import Summits.RiemannHypothesis.RiemannHypothesis.Theorems.WeilFormatCWindowParseval
import Summits.RiemannHypothesis.RiemannHypothesis.Theorems.WeilFormatCDeflatedFarSectorEven
import Summits.RiemannHypothesis.RiemannHypothesis.Theorems.WeilFormatCDeflatedFarSectorOdd
import Summits.RiemannHypothesis.RiemannHypothesis.Theorems.WeilFormatCDeflatedFarIdentify
import HarnessLib

/-!
# Format C, design C∞: the profile far-Gram series `E∞` of the front door in CLOSED FORM (Parseval)

Route context: Fourier–Galerkin / Schur-complement certificates of Weil positivity on a window ("format C";
cell memo `run/shared/lean/pub/rh-explicit/rh-explicit-weil-2/gen9/CINF-DOOR-SIZING.md`; supporting
stmt-RiemannHypothesis-0098; seat rh-explicit-weil-2, (E) side of the C∞ door of rh-explicit-weil-10).

The C∞ front door `weilPositivityOn_of_formatC_cinf` carries, in its kernel inequality `hS`, the series
`E∞(j,j') = Σ_{n ≥ B'+1} V_j(n)V_{j'}(n)` of the even-sector far tables `V_j(n) = d_n² Re ĉ_n(1f_j)/√(2a)` (`d_0² = 1`,
`d_n² = 2`).  For the (E) side this series need not be enclosed by partial sums and tails: by Parseval on the window
(`hasSum_fourierCoeff_mul_conj`) it is the CLOSED FORM

  `E∞ = 2·Re ∫ 1f · conj(1g) − 2·V_f(0)V_g(0) − Σ_{1 ≤ n ≤ B'} V_f(n)V_g(n)`,

i.e. a window integral of the two profiles (a rational number for polynomial profiles and rational `a`) minus finitely
many block coefficients.

* `hasSum_re_fourierCoeff_mul_of_even_real` / `hasSum_im_fourierCoeff_mul_of_odd_real` — Parseval folded to `ℕ`
  for even (resp. odd) real windows of the summable class;
* `tsum_table_eq_of_hasSum` / `tsum_shiftTable_eq_of_hasSum` — the series bookkeeping (pure real analysis);
* `tsum_evenTable_mul_eq` — the door's even `E∞` expression, verbatim, in closed form for `C³` even real profiles with
  `f′(−a) = f′(a)`;
* `tsum_oddTable_mul_eq` — the odd `E∞` (`V_f(k) = 2 Im ĉ_{k+1}(1f)/√(2a)`): `2 Re ∫ 1f conj(1g) − Σ_{k<B} V_f(k)V_g(k)`
  for `C³` odd real profiles with `f(a) = 0`, `f′(−a) = f′(a)`.

Standard axioms; no definitions; no RH claim.
-/

set_option autoImplicit false
-- `Summit.RiemannHypothesis.RiemannHypothesis.…` is the layout-mandated namespace (summit = problem name).
set_option linter.dupNamespace false

noncomputable section

open Complex Filter Set MeasureTheory Finset
open scoped Real Topology ComplexConjugate

namespace Summit.RiemannHypothesis.RiemannHypothesis.Theorems.WeilFormatC

open Literature.NumberTheory.LFunctions Literature.NumberTheory.LFunctions.Yoshida1992

variable {a : ℝ}

/-! ## Parseval folded to `ℕ` for even real windows -/

/-- For even real windows `φ, ψ` of the summable class (`a > 0`): with `t_n = Re ĉ_n(φ)·Re ĉ_n(ψ)/(2a)`,
`HasSum (n : ℕ ↦ t_n + t_n) (Re ∫ φ conj ψ + t_0)` — Parseval over `ℤ` folded by `ĉ_{−n} = ĉ_n ∈ ℝ`. -/
theorem hasSum_re_fourierCoeff_mul_of_even_real (ha : 0 < a) {φ ψ : ℝ → ℂ}
    (hzφ : ∀ x, x ∉ Icc (-a) a → φ x = 0) (hcφ : ContinuousOn φ (Icc (-a) a)) (heφ : ∀ x, φ (-x) = φ x)
    (hrφ : ∀ x, conj (φ x) = φ x) (hsφ : Summable fun n : ℤ ↦ ‖Yoshida1992.fourierCoeff a n φ‖)
    (hcψ : ContinuousOn ψ (Icc (-a) a)) (heψ : ∀ x, ψ (-x) = ψ x) (hrψ : ∀ x, conj (ψ x) = ψ x)
    (hsψ : Summable fun n : ℤ ↦ ‖Yoshida1992.fourierCoeff a n ψ‖) :
    HasSum (fun n : ℕ ↦ (Yoshida1992.fourierCoeff a n φ).re * (Yoshida1992.fourierCoeff a n ψ).re / (2 * a)
        + (Yoshida1992.fourierCoeff a n φ).re * (Yoshida1992.fourierCoeff a n ψ).re / (2 * a))
      ((∫ x, φ x * conj (ψ x)).re
        + (Yoshida1992.fourierCoeff a 0 φ).re * (Yoshida1992.fourierCoeff a 0 ψ).re / (2 * a)) := by
  have hP := hasSum_fourierCoeff_mul_conj ha hzφ hcφ (by rw [heφ]) hsφ hcψ (by rw [heψ]) hsψ
  -- the terms are real: `ĉ_n(φ) conj ĉ_n(ψ)/(2a) = ↑(Re ĉ_n(φ) Re ĉ_n(ψ)/(2a))`
  set t : ℤ → ℝ := fun n ↦
    (Yoshida1992.fourierCoeff a n φ).re * (Yoshida1992.fourierCoeff a n ψ).re / (2 * a) with ht
  have hterm : ∀ n : ℤ, Yoshida1992.fourierCoeff a n φ * conj (Yoshida1992.fourierCoeff a n ψ) / (2 * (a : ℂ))
      = ((t n : ℝ) : ℂ) := by
    intro n
    rw [fourierCoeff_eq_ofReal_re heφ hrφ a n, fourierCoeff_eq_ofReal_re heψ hrψ a n, Complex.conj_ofReal]
    simp only [ht]
    push_cast
    ring
  simp_rw [hterm] at hP
  have hre : HasSum t (∫ x, φ x * conj (ψ x)).re := by
    have h := (Complex.hasSum_iff _ _).1 hP
    simpa only [Function.comp_def, Complex.ofReal_re] using h.1
  -- fold `ℤ` to `ℕ`: `t (−n) = t n`
  have hfold := hre.nat_add_neg
  have hsym : ∀ n : ℕ, t (-(n : ℤ)) = t n := by
    intro n
    simp only [ht, fourierCoeff_neg_eq_of_even heφ, fourierCoeff_neg_eq_of_even heψ]
  simp only [hsym] at hfold
  simpa only [ht, Int.cast_natCast, Int.cast_zero] using hfold
/-!
# Zudilin's two tales: Whipple's transformation in Remark-5 form — ONE named input for both kernel rungs

HONEST FRAMING: systematic search; no irrationality claim unless certified.  Nothing in this file certifies a
measure; it REDUCES the growth-side named inputs `WhippleP15` (`TwoTaleP15Growth`) and `WhippleA`
(`TwoTaleR3Growth`) of fam-measure's kernel route (`families/measure/FAMILY.md` §10) to ONE statement in the
Literature's own language, and proves the reindexing glue.

Zudilin [arXiv:1310.1526, Remark 5] writes Whipple's classical transformation between a terminating Saalschützian
`₄F₃(1)` and a very-well-poised `₅F₄(1)` [Slater, (2.4.1.1); Bailey, §4.3] as an identity between the
`ζ(2)`-coefficients of his two hypergeometric tales:
`q(a₁, a₂, a₃, a₄; 1, a₄−a₁+1, a₄−a₂+1, b₄) = q̂(b₄−a₃+a₄; a₂, a₁, a₄; a₄+1; a₄−a₃+1, a₁+a₂, b₄)`.
In the tree both sides are TYPED by their printed closed forms: `Zudilin2014.formQZ` (Proposition 1, eq. (P2)) and
`Zudilin2014.formQTZ` (Proposition 3, eq. (T2)).  In these typed conventions the identity carries the global sign
`−1`: **`formQZ (a; b) = −formQTZ (â; b̂)`** — checked EXACTLY (in-seat, integer arithmetic mirroring the two
definitions) on all `95 496` admissible data with `a_i ≤ 12`, `b₄ ≤ 19`, with no exception and neither side zero;
at the cell's points it is the recorded `q_n = −q̂_n` (`TwoTaleP15Forms.formQ_one` / `TwoTaleP15Growth.qhat_one`,
`n ≤ 40` by fam-measure/ttrl2).  We file it as the named input `WhippleRemark5` (a published theorem, NOT yet
formalised; candidate proofs: a WZ certificate, or Bailey's derivation from Pfaff–Saalschütz + Dougall, both
available as programme items) and PROVE:

* `admissibleT_hat` — first-tale admissibility (cond1) of the Remark-5 data implies second-tale admissibility
  (cond2) of the partner (pure linear arithmetic; the balance `Σâ + 2 = Σb̂` is automatic);
* the DICTIONARY at the cell's two kernel rungs: `aP15/bP15` (P1's `TwoTaleP15FirstTale`) and `aT/bT`
  (`TwoTaleP15SecondTale`) ARE a Remark-5 pair (`aP15_eq`, `bP15_eq`, `aT_eq`, `bT_eq`), and so are fam-denom's
  `aRungA/bRungA` (`Denom/TwoTaleR3Forms`) with the partner `aTA = (15n+2; 5n+1, 6n+1, 7n+1)`,
  `bTA = (7n+2; 3n+1, 11n+2, 12n+2)` (`aRungA_eq`, `bRungA_eq`, `aTA_eq`, `bTA_eq`, `admissibleTA`);
* the REINDEXING BRIDGE `qhatP15_eq_qhat : TwoTaleP15.qhatP15 n = TwoTaleP15Growth.qhat n` — the Literature's
  `formQTZ` at the P15 partner IS fam-measure's one-signed binomial sum (ℤ- vs ℕ-indexed window, the empty tail
  `[24n+2, 26n+2)`, the branch `2k < â₀`, and the sign `(−1)^{2k−6n−2} = +1` are discharged);
* consequences of `WhippleRemark5`: `qP15_eq_neg_qhatP15` (`q_n = −q̂_n` at P15 in P1's notation),
  `formQA_eq_neg_formQTZ` (rung A), and `whippleP15_of_remark5 : (∀ n ≥ 1, formQ n = qP15 n) → WhippleRemark5 →
  WhippleP15` — the extra hypothesis is the (routine, not yet filed) identification of fam-denom's directly-typed
  `TwoTaleP15Forms.formQ` with `Zudilin2014.formQZ (aP15 n) (bP15 n)`; rung A needs no such hypothesis because
  `formQA` is `formQZ` by definition (see `TwoTaleWhippleMeasures` for `WhippleRemark5 → WhippleA` and the packaged
  exponents).

Cell pub-zeta5, fam-measure (T3).  References: [Zudilin2014ZetaTwo] W. Zudilin, *Two hypergeometric tales and a new
irrationality measure of ζ(2)*, arXiv:1310.1526, Remark 5; L. J. Slater, *Generalized hypergeometric functions*
(1966), (2.4.1.1); W. N. Bailey, *Generalized hypergeometric series* (1935), §4.3.
-/

namespace Summit.KontsevichZagierPeriods.Zeta5Search.TwoTaleWhipple
/-- SOUNDNESS: `drMulTie21Test X Y ⟹ ¬ DRMul X Y` (THEOREM N-mul-T at `oa = 3`, `ob = 7`,
`t = 10`, `j = 2`, `k = d - 3`, `α = m + bias - 4`, `β = 0`). [this packet] -/
theorem not_drMul_of_tie21Test {X Y : Format} (h : drMulTie21Test X Y = true) :
    ¬ DRMul X Y := by
  simp only [drMulTie21Test, Bool.and_eq_true, decide_eq_true_eq] at h
  obtain ⟨⟨⟨⟨⟨⟨hmY, h2⟩, hd⟩, hdepth⟩, ha⟩, hb⟩, hy⟩ := h
  obtain ⟨D, hD⟩ : ∃ D, (X.qexp - Y.qexp).toNat = D + 3 := ⟨(X.qexp - Y.qexp).toNat - 3, by omega⟩
  rw [hD, show D + 3 - 2 = D + 1 by omega] at hy
  have hoa : 3 < 2 ^ (X.manBits + 1) :=
    lt_of_lt_of_le (by norm_num) (Nat.pow_le_pow_right (by norm_num) (by omega) : 2 ^ 2 ≤ _)
  have hob : 7 < 2 ^ (X.manBits + 1) :=
    lt_of_lt_of_le (by norm_num) (Nat.pow_le_pow_right (by norm_num) (by omega) : 2 ^ 3 ≤ _)
  have hexp : ((X.manBits + X.bias - 4 + 0 : ℕ) : ℤ) + 2 * X.qexp = ((D : ℕ) : ℤ) + Y.qexp := by
    have e1 : X.qexp = 1 - (X.bias : ℤ) - X.manBits := rfl
    have e2 : Y.qexp = 1 - (Y.bias : ℤ) - Y.manBits := rfl
    push_cast
    omega
  exact not_drMul_of_register_tie (by omega) (by omega) (by omega) (t := 10) (j := 2) hoa hob ha
    (by simpa using hb) hexp (by norm_num) ⟨5, rfl⟩ (by rw [hmY]; norm_num) (by rw [hmY]; norm_num)
    (by simpa using hy) (by rw [hD]; ring) ⟨1, rfl⟩ (by omega) (by omega) (by omega)

/-- ON THE NAMED `13 × 13` MATRIX the `9`-test holds on exactly `15` cells: the sources of depth
`m + bias ≥ 5` above the precision-`3` registers e5m2, binary8p3, binary8p3f at `d ≥ 4` — e3m2
(the `3` embedded cells) and e4m3, binary8p4, binary8p5, binary8p4f (registers LESS precise than
the source; not embedded). [this packet] -/
theorem drMulTie9_named_iff : ∀ X ∈ namedFormats, ∀ Y ∈ namedFormats,
    drMulTie9Test X Y = true ↔ (X, Y) ∈
      [(E3M2, E5M2), (E3M2, Binary8p3), (E3M2, Binary8p3F), (E4M3, E5M2), (E4M3, Binary8p3),
        (E4M3, Binary8p3F), (Binary8p4, E5M2), (Binary8p4, Binary8p3), (Binary8p4, Binary8p3F),
        (Binary8p5, E5M2), (Binary8p5, Binary8p3), (Binary8p5, Binary8p3F), (Binary8p4F, E5M2),
        (Binary8p4F, Binary8p3), (Binary8p4F, Binary8p3F)] := by
  decide +kernel

/-- ON THE NAMED `13 × 13` MATRIX the `21`-test holds on exactly `8` cells: e3m2 and e2m3 above
the precision-`4` registers e4m3, binary8p4, binary8p4f (the `6` embedded cells) and binary8p5 →
binary8p4 / binary8p4f (not embedded). [this packet] -/
theorem drMulTie21_named_iff : ∀ X ∈ namedFormats, ∀ Y ∈ namedFormats,
    drMulTie21Test X Y = true ↔ (X, Y) ∈
      [(E3M2, E4M3), (E3M2, Binary8p4), (E3M2, Binary8p4F), (E2M3, E4M3), (E2M3, Binary8p4),
        (E2M3, Binary8p4F), (Binary8p5, Binary8p4), (Binary8p5, Binary8p4F)] := by
  decide +kernel

/-- AMONG THE `23` TIE CELLS exactly `9` are embedded pairs (`F_X ⊆ F_Y`): the two tests never
hold together, and the embedded ones are e3m2 → e5m2 / binary8p3 / binary8p3f / e4m3 / binary8p4 /
binary8p4f and e2m3 → e4m3 / binary8p4 / binary8p4f. [this packet] -/
theorem drMulTie_named_embedded : ∀ X ∈ namedFormats, ∀ Y ∈ namedFormats,
    (drMulTie9Test X Y || drMulTie21Test X Y) = true →
      ¬ (drMulTie9Test X Y = true ∧ drMulTie21Test X Y = true) ∧
      (embedsTest X Y = true ↔ (X, Y) ∈
        [(E3M2, E4M3), (E3M2, E5M2), (E3M2, Binary8p3), (E3M2, Binary8p4), (E3M2, Binary8p3F),
          (E3M2, Binary8p4F), (E2M3, E4M3), (E2M3, Binary8p4), (E2M3, Binary8p4F)]) := by
  decide +kernel

/-- THE `9` EMBEDDED TIE CELLS FAIL BY THE LAW: each is an embedded pair and `¬ DRMul` by
`not_drMul_of_tie9Test` / `not_drMul_of_tie21Test` — e3m2 → e5m2 / binary8p3 / binary8p3f at
`3/16 · 3/16 = 9/256 ↦ 1/32 ↦ 0`, directly `1/16`; e3m2 → e4m3 / binary8p4 / binary8p4f at
`3/8 · 7/16 = 21/128 ↦ 5/32 ↦ 1/8`, directly `3/16`; e2m3 → e4m3 / binary8p4 / binary8p4f at
`3/8 · 7/8 = 21/64 ↦ 5/16 ↦ 1/4`, directly `3/8` (the cells' first witnesses in
`DoubleRoundingProductCells.lean` are other members of the same families). [this packet] -/
theorem drMulTie_cells : ∀ p ∈ [(E3M2, E4M3), (E3M2, E5M2), (E3M2, Binary8p3), (E3M2, Binary8p4),
    (E3M2, Binary8p3F), (E3M2, Binary8p4F), (E2M3, E4M3), (E2M3, Binary8p4), (E2M3, Binary8p4F)],
    embedsTest p.1 p.2 = true ∧ ¬ DRMul p.1 p.2 := by
  intro p hp
  simp only [List.mem_cons, List.not_mem_nil, or_false] at hp
  rcases hp with rfl | rfl | rfl | rfl | rfl | rfl | rfl | rfl | rfl
  all_goals first
    | exact ⟨by decide +kernel, not_drMul_of_tie9Test (by decide +kernel)⟩
    | exact ⟨by decide +kernel, not_drMul_of_tie21Test (by decide +kernel)⟩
:::::
◆ YOUR GOAL:
After locating the line with "P15 in P1's" above, return that line and every later line through the one with "DRMul X Y := by", word for word and with nothing else.

◆ EXERCISE RESULT:
* consequences of `WhippleRemark5`: `qP15_eq_neg_qhatP15` (`q_n = −q̂_n` at P15 in P1's notation),
  `formQA_eq_neg_formQTZ` (rung A), and `whippleP15_of_remark5 : (∀ n ≥ 1, formQ n = qP15 n) → WhippleRemark5 →
  WhippleP15` — the extra hypothesis is the (routine, not yet filed) identification of fam-denom's directly-typed
  `TwoTaleP15Forms.formQ` with `Zudilin2014.formQZ (aP15 n) (bP15 n)`; rung A needs no such hypothesis because
  `formQA` is `formQZ` by definition (see `TwoTaleWhippleMeasures` for `WhippleRemark5 → WhippleA` and the packaged
  exponents).

Cell pub-zeta5, fam-measure (T3).  References: [Zudilin2014ZetaTwo] W. Zudilin, *Two hypergeometric tales and a new
irrationality measure of ζ(2)*, arXiv:1310.1526, Remark 5; L. J. Slater, *Generalized hypergeometric functions*
(1966), (2.4.1.1); W. N. Bailey, *Generalized hypergeometric series* (1935), §4.3.
-/

namespace Summit.KontsevichZagierPeriods.Zeta5Search.TwoTaleWhipple
/-- SOUNDNESS: `drMulTie21Test X Y ⟹ ¬ DRMul X Y` (THEOREM N-mul-T at `oa = 3`, `ob = 7`,
`t = 10`, `j = 2`, `k = d - 3`, `α = m + bias - 4`, `β = 0`). [this packet] -/
theorem not_drMul_of_tie21Test {X Y : Format} (h : drMulTie21Test X Y = true) :
    ¬ DRMul X Y := by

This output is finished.